US - Wholesale prices are down sharply across a number of categories but so far the response from grocery retailers and foodservice operators has been vastly different. According to data published by the Bureau of Labor Statistics, the price of food products sold for consumption at home was down 0.3 per cent from the previous month and now 2.2 per cent lower than a year ago, writes the Steiner Consulting Group.
Grocery store food prices have been declining for eight consecutive months and the pace of deflation has surpassed the levels experienced during the great recession of 2008‐09. Foodservice operators, on the other hand, have barely responded to the lower wholesale food prices. Prices for food consumed away from home in December were 0.2 per cent higher than the previous month and 2.3 per cent higher than a year ago. A number of factors that have contributed to the widening gap between grocery store and foodservice prices.
As the chart below shows prices at foodservice tend to be less volatile and stickier than those at the grocery store level.

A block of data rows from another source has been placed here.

/-- **A locally uniform second-moment bound along the kernels** from (3.4): for a continuous
`|f| ≤ C(1 + H)^k` and a box of temperatures `0 < a < A`, `0 < b < B` there is `K` with `f`, `f²`
integrable for `K^{a,b}_s(z)` and `∫ f² dK^{a,b}_s(z) ≤ K` (`A > 0`; with `θ = 1/(2 max(A,B)) < 1/max(a,b)`:
`(1+H)^m ≤ m! θ^{-m} e^{θ} e^{θH}` and
`∫ e^{θH} dK^{a,b}_s(z) ≤ e^{θγ(a+b)s} e^{θH(z)} ≤ e^{θγ(A+B)s} e^{θH(z)}`).
[cite: CuneoEckmannHairerReyBellet2018, §3 eq. (3.4)] -/
theorem pinnedChain_integral_sq_transitionKernel_le (N : ℕ) (s : ℝ≥0) (z : PhaseSpace (N + 1))
    {f : PhaseSpace (N + 1) → ℝ} (hf : Continuous f) {C : ℝ} {k : ℕ}
    (hCk : ∀ y, |f y| ≤ C * (1 + (pinnedChain ω₂ lam β γ).hamiltonian (N + 1) y) ^ k) {A : ℝ}
    (hA : 0 < A) (B : ℝ) :
    ∃ K : ℝ, ∀ a b : ℝ, 0 < a → a < A → 0 < b → b < B →
      Integrable f ((pinnedChain ω₂ lam β γ).transitionKernel (N + 1) a b s z) ∧
      Integrable (fun y => f y ^ 2) ((pinnedChain ω₂ lam β γ).transitionKernel (N + 1) a b s z) ∧
      ∫ y, f y ^ 2 ∂((pinnedChain ω₂ lam β γ).transitionKernel (N + 1) a b s z) ≤ K := by
  set P := pinnedChain ω₂ lam β γ with hP
  have hmax : 0 < max A B := lt_max_of_lt_left hA
  set θ : ℝ := 1 / (2 * max A B) with hθdef
  have hθ : 0 < θ := by positivity
  have hH0 : ∀ y, 0 ≤ P.hamiltonian (N + 1) y := fun y =>
    pinnedChain_hamiltonian_nonneg hω.le hl hβ γ (N + 1) y
  have hC : 0 ≤ C := by
    have h := (abs_nonneg _).trans (hCk z)
    exact nonneg_of_mul_nonneg_left h (pow_pos (by linarith [hH0 z]) k)
  -- polynomial weights are dominated by the exponential weight `e^{θH}`
  have hb₁ : ∀ y, |f y| ≤ C * (k.factorial / θ ^ k * Real.exp θ) *
      Real.exp (θ * P.hamiltonian (N + 1) y) := fun y => by
    have h1 := pow_le_factorial_div_pow_mul_exp
      (by linarith [hH0 y] : (0 : ℝ) ≤ 1 + P.hamiltonian (N + 1) y) hθ k
    rw [mul_add, mul_one, Real.exp_add] at h1
    calc |f y| ≤ C * (1 + P.hamiltonian (N + 1) y) ^ k := hCk y
      _ ≤ C * (k.factorial / θ ^ k * (Real.exp θ * Real.exp (θ * P.hamiltonian (N + 1) y))) :=
          mul_le_mul_of_nonneg_left h1 hC
      _ = _ := by ring
  have hb₂ : ∀ y, |f y ^ 2| ≤ C ^ 2 * ((2 * k).factorial / θ ^ (2 * k) * Real.exp θ) *
      Real.exp (θ * P.hamiltonian (N + 1) y) := fun y => by
    have h1 := pow_le_factorial_div_pow_mul_exp
      (by linarith [hH0 y] : (0 : ℝ) ≤ 1 + P.hamiltonian (N + 1) y) hθ (2 * k)
    rw [mul_add, mul_one, Real.exp_add] at h1
    have h2 : |f y| ^ 2 ≤ (C * (1 + P.hamiltonian (N + 1) y) ^ k) ^ 2 :=
      pow_le_pow_left₀ (abs_nonneg _) (hCk y) 2
    calc |f y ^ 2| = |f y| ^ 2 := abs_pow _ _
      _ ≤ (C * (1 + P.hamiltonian (N + 1) y) ^ k) ^ 2 := h2
      _ = C ^ 2 * (1 + P.hamiltonian (N + 1) y) ^ (2 * k) := by ring
      _ ≤ C ^ 2 * ((2 * k).factorial / θ ^ (2 * k) *
            (Real.exp θ * Real.exp (θ * P.hamiltonian (N + 1) y))) :=
          mul_le_mul_of_nonneg_left h1 (sq_nonneg C)
      _ = _ := by ring
  refine ⟨C ^ 2 * ((2 * k).factorial / θ ^ (2 * k) * Real.exp θ) *
    Real.exp (θ * γ * (A + B) * s) * Real.exp (θ * P.hamiltonian (N + 1) z),
    fun a b ha haA hb hbB => ?_⟩
  have hθ' : θ < 1 / max a b := by
    rw [hθdef]
    refine one_div_lt_one_div_of_lt (lt_max_of_lt_left ha) ?_
    calc max a b ≤ max A B := max_le_max haA.le hbB.le
      _ < 2 * max A B := by linarith
  have h1 := pinnedChain_integrable_transitionKernel_of_abs_le_exp hω hl hβ hγ (Nat.succ_pos N) ha hb
    hθ hθ' hf hb₁ s z
  have h2 := pinnedChain_integrable_transitionKernel_of_abs_le_exp hω hl hβ hγ (Nat.succ_pos N) ha hb
    hθ hθ' (hf.pow 2) hb₂ s z
  refine ⟨h1.1, h2.1, ?_⟩
  have hab : θ * γ * (a + b) * s ≤ θ * γ * (A + B) * s :=
    mul_le_mul_of_nonneg_right (mul_le_mul_of_nonneg_left (add_le_add haA.le hbB.le)
      (mul_nonneg hθ.le hγ)) s.coe_nonneg
  have hc₂ : 0 ≤ C ^ 2 * ((2 * k).factorial / θ ^ (2 * k) * Real.exp θ) := by positivity
  calc ∫ y, f y ^ 2 ∂(P.transitionKernel (N + 1) a b s z)
      = ∫ y, |f y ^ 2| ∂(P.transitionKernel (N + 1) a b s z) := by
        refine integral_congr_ae (Eventually.of_forall fun y => ?_)
        simp only [abs_pow, sq_abs]
    _ ≤ C ^ 2 * ((2 * k).factorial / θ ^ (2 * k) * Real.exp θ) * Real.exp (θ * γ * (a + b) * s) *
          Real.exp (θ * P.hamiltonian (N + 1) z) := h2.2
    _ ≤ _ := mul_le_mul_of_nonneg_right (mul_le_mul_of_nonneg_left (Real.exp_le_exp.2 hab) hc₂)
          (Real.exp_pos _).le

Restaurant operators cannot change menu prices very often (impractical and confusing). This is true especially for full service restaurants but QSR concepts also tend to hold menu board prices relatively steady and rely on short term promotions to drive traffic. Also keep in mind that most products going through foodservice outlets tends to have some processing steps (pre‐cooked, portioned, etc) while retailers sell a considerable portion of fresh products. We also think that foodservice operators continue to struggle with the effect of rising labor costs, health care costs and distribution costs.
Therefore they are looking at the decline in food costs as a way to bring a margin back in their businesses. One thing that is not well understood is how the BLS survey handles changes to product
specifications that often take a toll on restaurant food margins but may not be particularly obvious in the menu price. Many foodservice concepts have in the last few years sought to source so‐called “high attribute” products, be this cage‐free eggs, no antibiotic ever chicken or RBST‐free dairy products. Some are doing this because they truly believe in these products and others because they offer a way to differentiate their products from competitors. Whatever the reason, they tend to raise expenses and keep overall prices high even as the broader commodity prices have been pressured lower. Whatever the reason for the widening gap between grocery and foodservice food prices, we think the net effect is that grocery stores likely are gaining foot traffic as a result. And this will tend to benefit proteins that generally have more exposure at the grocery store level (eg. Pork).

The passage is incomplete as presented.